↓

/-- **The diagonal (`t'`) hopping is spin-exchange invariant.** [cite: BenfattoGiulianiMastropietro2006, §2.1] -/
theorem relabel_spinSwap_diagHoppingFermionInteraction (t' : ℝ) (X : Finset (Site 2)) :
    relabel (Orb.spinSwap : Orb (PolySite X) ≃ Orb (PolySite X)) ((diagHoppingFermionInteraction t').Φ X) = (diagHoppingFermionInteraction t').Φ X := by
  have hc : ∀ (x y : Site 2) (hx : x ∈ X) (hy : y ∈ X),
      (cAt x hx (1 : Fin 2))ᴴ * cAt y hy 1 + (cAt y hy (1 : Fin 2))ᴴ * cAt x hx 1 + ((cAt x hx (0 : Fin 2))ᴴ * cAt y hy 0 + (cAt y hy (0 : Fin 2))ᴴ * cAt x hx 0) =
        (cAt x hx (0 : Fin 2))ᴴ * cAt y hy 0 + (cAt y hy (0 : Fin 2))ᴴ * cAt x hx 0 + ((cAt x hx (1 : Fin 2))ᴴ * cAt y hy 1 + (cAt y hy (1 : Fin 2))ᴴ * cAt x hx 1) :=
    fun x y hx hy => add_comm _ _
  simp only [diagHoppingFermionInteraction, map_sum, apply_ite (relabel (Orb.spinSwap : Orb (PolySite X) ≃ Orb (PolySite X))), map_zero, map_smul,
    map_add, map_mul, relabel_conjTranspose, InfVolFermionState.relabel_spinSwap_cAt, Equiv.swap_apply_left, Equiv.swap_apply_right,
    Fin.sum_univ_two, hc]

/-- **The `t–t'` Hubbard interaction is spin-exchange invariant.** [cite: BenfattoGiulianiMastropietro2006, §2.1] -/
theorem relabel_spinSwap_hubbardTTPrimeFermionInteraction (t t' U : ℝ) (X : Finset (Site 2)) :
    relabel (Orb.spinSwap : Orb (PolySite X) ≃ Orb (PolySite X)) ((hubbardTTPrimeFermionInteraction t t' U).Φ X) =
      (hubbardTTPrimeFermionInteraction t t' U).Φ X := by
  rw [hubbardTTPrimeFermionInteraction_apply, map_add, InfVolFermionState.relabel_spinSwap_hubbardΦ, relabel_spinSwap_diagHoppingFermionInteraction]

/-- **Spin exchange reverses a uniform field**: for a spin-exchange-invariant base `Ψ₀`,
`(Ψ₀ + θ₀ n + θ₁ s)^swap = Ψ₀ + θ₀ n − θ₁ s`. [cite: BenfattoGiulianiMastropietro2006, §2.1] -/
theorem spinFlip_linearFamily_number_spin {Ψ₀ : FermionInteraction d}
    (h0 : ∀ X : Finset (Site d), relabel (Orb.spinSwap : Orb (PolySite X) ≃ Orb (PolySite X)) (Ψ₀.Φ X) = Ψ₀.Φ X) (θ : Fin 2 → ℝ) :
    (FermionInteraction.linearFamily Ψ₀ ![numberInteraction d, spinImbalanceInteraction d] θ).spinFlip =
      FermionInteraction.linearFamily Ψ₀ ![numberInteraction d, spinImbalanceInteraction d] ![θ 0, -θ 1] := by
  refine FermionInteraction.ext fun X => ?_
  rw [FermionInteraction.spinFlip_apply, FermionInteraction.linearFamily_apply, FermionInteraction.linearFamily_apply, Fin.sum_univ_two,
    Fin.sum_univ_two, map_add, map_add, map_smul, map_smul]
  simp only [Matrix.cons_val_zero, Matrix.cons_val_one]
  rw [h0, relabel_spinSwap_numberInteraction, relabel_spinSwap_spinImbalanceInteraction, Complex.ofReal_neg, neg_smul, smul_neg]

/-! ### §2. Translation-invariant equilibrium states under the spin flip -/

namespace InfVolFermionState

variable {β R : ℝ} {Ψ : FermionInteraction d} {ω : InfVolFermionState d}

/-- **The spin flip carries translation-invariant equilibrium states of `Ψ` to those of `Ψ^swap`** (`d ≥ 1`; `Ψ` Hermitian, even, translation
covariant, of finite range `R`). [cite: Israel1979, Thm. I.2.4] [cite: BratteliRobinsonII1997, Prop. 6.2.15] -/
theorem IsVarEquilibrium.spinFlip (hd : 0 < d) (hH : Ψ.IsHermitian) (hE : Ψ.IsEven) (hT : Ψ.IsTranslationInvariant) (hR : Ψ.HasFiniteRange R)
    (h : ω.IsVarEquilibrium β Ψ R) : ω.spinFlip.IsVarEquilibrium β Ψ.spinFlip R := by
  refine ⟨h.1.spinFlip, ?_⟩
  rw [entropyDensitySup_spinFlip, meanEnergy_spinFlip_spinFlip, FermionInteraction.varPressure_spinFlip hd hH hE hT hR]
  exact h.2

end InfVolFermionState

/-! ### §3. The Hubbard model in a uniform field; the `t–t'` model -/

/-- **The Hubbard model in a chemical potential and a UNIFORM field** as a linear family: `Ψ(θ) = Φ^{t,U} + θ₀ n + θ₁ s` (`θ = (−μ, −h)`).
[cite: KomaTasaki1994, §1] -/
def hubbardZeeman (d : ℕ) (t U : ℝ) (θ : Fin 2 → ℝ) : FermionInteraction d :=
  FermionInteraction.linearFamily (hubbardFermionInteraction d t U) ![numberInteraction d, spinImbalanceInteraction d] θ

/-- Structure: Hermitian, even, translation covariant, range `1`. [cite: ArakiMoriya2003, §1 assumptions (II), (IV) and §5.4] -/
theorem hubbardZeeman_structure (t U : ℝ) (θ : Fin 2 → ℝ) :
    (hubbardZeeman d t U θ).IsHermitian ∧ (hubbardZeeman d t U θ).IsEven ∧ (hubbardZeeman d t U θ).IsTranslationInvariant ∧
      (hubbardZeeman d t U θ).HasFiniteRange 1 :=
  ⟨FermionInteraction.isHermitian_linearFamily (hubbardFermionInteraction_isHermitian t U)
      (fun a => by fin_cases a <;> [exact numberInteraction_isHermitian; exact spinImbalanceInteraction_isHermitian]) _,
    FermionInteraction.isEven_linearFamily (hubbardFermionInteraction_isEven t U)
      (fun a => by fin_cases a <;> [exact numberInteraction_isEven; exact spinImbalanceInteraction_isEven]) _,
    FermionInteraction.isTranslationInvariant_linearFamily (hubbardFermionInteraction_isTranslationInvariant t U)
      (fun a => by fin_cases a <;> [exact numberInteraction_isTranslationInvariant; exact spinImbalanceInteraction_isTranslationInvariant]) _,
    FermionInteraction.hasFiniteRange_linearFamily (hubbardFermionInteraction_hasFiniteRange t U)
      (fun a => by fin_cases a <;> [exact numberInteraction_hasFiniteRange 1 zero_le_one; exact spinImbalanceInteraction_hasFiniteRange 1 zero_le_one]) _⟩

/-- `(Ψ^{t,U}(θ₀, θ₁))^swap = Ψ^{t,U}(θ₀, −θ₁)`. [cite: BenfattoGiulianiMastropietro2006, §2.1] -/
theorem spinFlip_hubbardZeeman (t U : ℝ) (θ : Fin 2 → ℝ) : (hubbardZeeman d t U θ).spinFlip = hubbardZeeman d t U ![θ 0, -θ 1] :=
  spinFlip_linearFamily_number_spin (InfVolFermionState.relabel_spinSwap_hubbardΦ t U) θ

/-- `(gc t–t' interaction at field h)^swap = the same at field −h`. [cite: BenfattoGiulianiMastropietro2006, §2.1] -/
theorem spinFlip_gcInteractionTT' (t t' U μ hz : ℝ) : (gcInteractionTT' t t' U μ hz).spinFlip = gcInteractionTT' t t' U μ (-hz) := by
  rw [gcInteractionTT', gcInteractionTT', spinFlip_linearFamily_number_spin (relabel_spinSwap_hubbardTTPrimeFermionInteraction t t' U)]
  simp only [Matrix.cons_val_zero, Matrix.cons_val_one]

/-- **THE PRESSURE IS EVEN IN THE UNIFORM FIELD** (Hubbard model, any `d ≥ 1`, every real `β`, `R ≥ 1`): `P(β; a, −b) = P(β; a, b)`.
[cite: Israel1979, Thm. I.2.4] [cite: BenfattoGiulianiMastropietro2006, §2.1] -/
theorem varPressure_hubbardZeeman_neg (hd : 0 < d) (t U a b β : ℝ) {R : ℝ} (hR : 1 ≤ R) :
    (hubbardZeeman d t U ![a, -b]).varPressure β R = (hubbardZeeman d t U ![a, b]).varPressure β R := by
  obtain ⟨hH, hE, hT, hR1⟩ := hubbardZeeman_structure (d := d) t U ![a, b]
  have hRR : (hubbardZeeman d t U ![a, b]).HasFiniteRange R := fun X hX => hR1 X (lt_of_le_of_lt hR hX)
  have h := FermionInteraction.varPressure_spinFlip hd hH hE hT hRR β
  rw [spinFlip_hubbardZeeman] at h
  simpa only [Matrix.cons_val_zero, Matrix.cons_val_one] using h

/-- **The `t–t'` pressure is even in the field**: `P(β; t,t',U,μ,−h) = P(β; t,t',U,μ,h)` (every real `β`, `R ≥ 1`).
[cite: Israel1979, Thm. I.2.4] [cite: BenfattoGiulianiMastropietro2006, §2.1] -/
theorem varPressure_gcInteractionTT'_neg (t t' U μ hz β : ℝ) {R : ℝ} (hR : 1 ≤ R) :
    (gcInteractionTT' t t' U μ (-hz)).varPressure β R = (gcInteractionTT' t t' U μ hz).varPressure β R := by
  have hRR : (gcInteractionTT' t t' U μ hz).HasFiniteRange R := fun X hX => gcInteractionTT'_hasFiniteRange t t' U μ hz X (lt_of_le_of_lt hR hX)
  have h := FermionInteraction.varPressure_spinFlip two_pos (gcInteractionTT'_isHermitian t t' U μ hz) (gcInteractionTT'_isEven t t' U μ hz)
    (gcInteractionTT'_isTranslationInvariant t t' U μ hz) hRR β
  rwa [spinFlip_gcInteractionTT'] at h

/-! ### §4. The bound on spontaneous magnetisation; ferromagnetic order implies coexistence -/

namespace InfVolFermionState

variable {β R t U a : ℝ} {ω : InfVolFermionState d}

↑

__Problem description__
All that is wanted is a faithful reproduction of the line above with "(gcInteractionTT' t t' U μ (-hz)).varPressure", the line with "have hRR : (gcInteractionTT'", and every line in between.

__Result of the task__
    (gcInteractionTT' t t' U μ (-hz)).varPressure β R = (gcInteractionTT' t t' U μ hz).varPressure β R := by
  have hRR : (gcInteractionTT' t t' U μ hz).HasFiniteRange R := fun X hX => gcInteractionTT'_hasFiniteRange t t' U μ hz X (lt_of_le_of_lt hR hX)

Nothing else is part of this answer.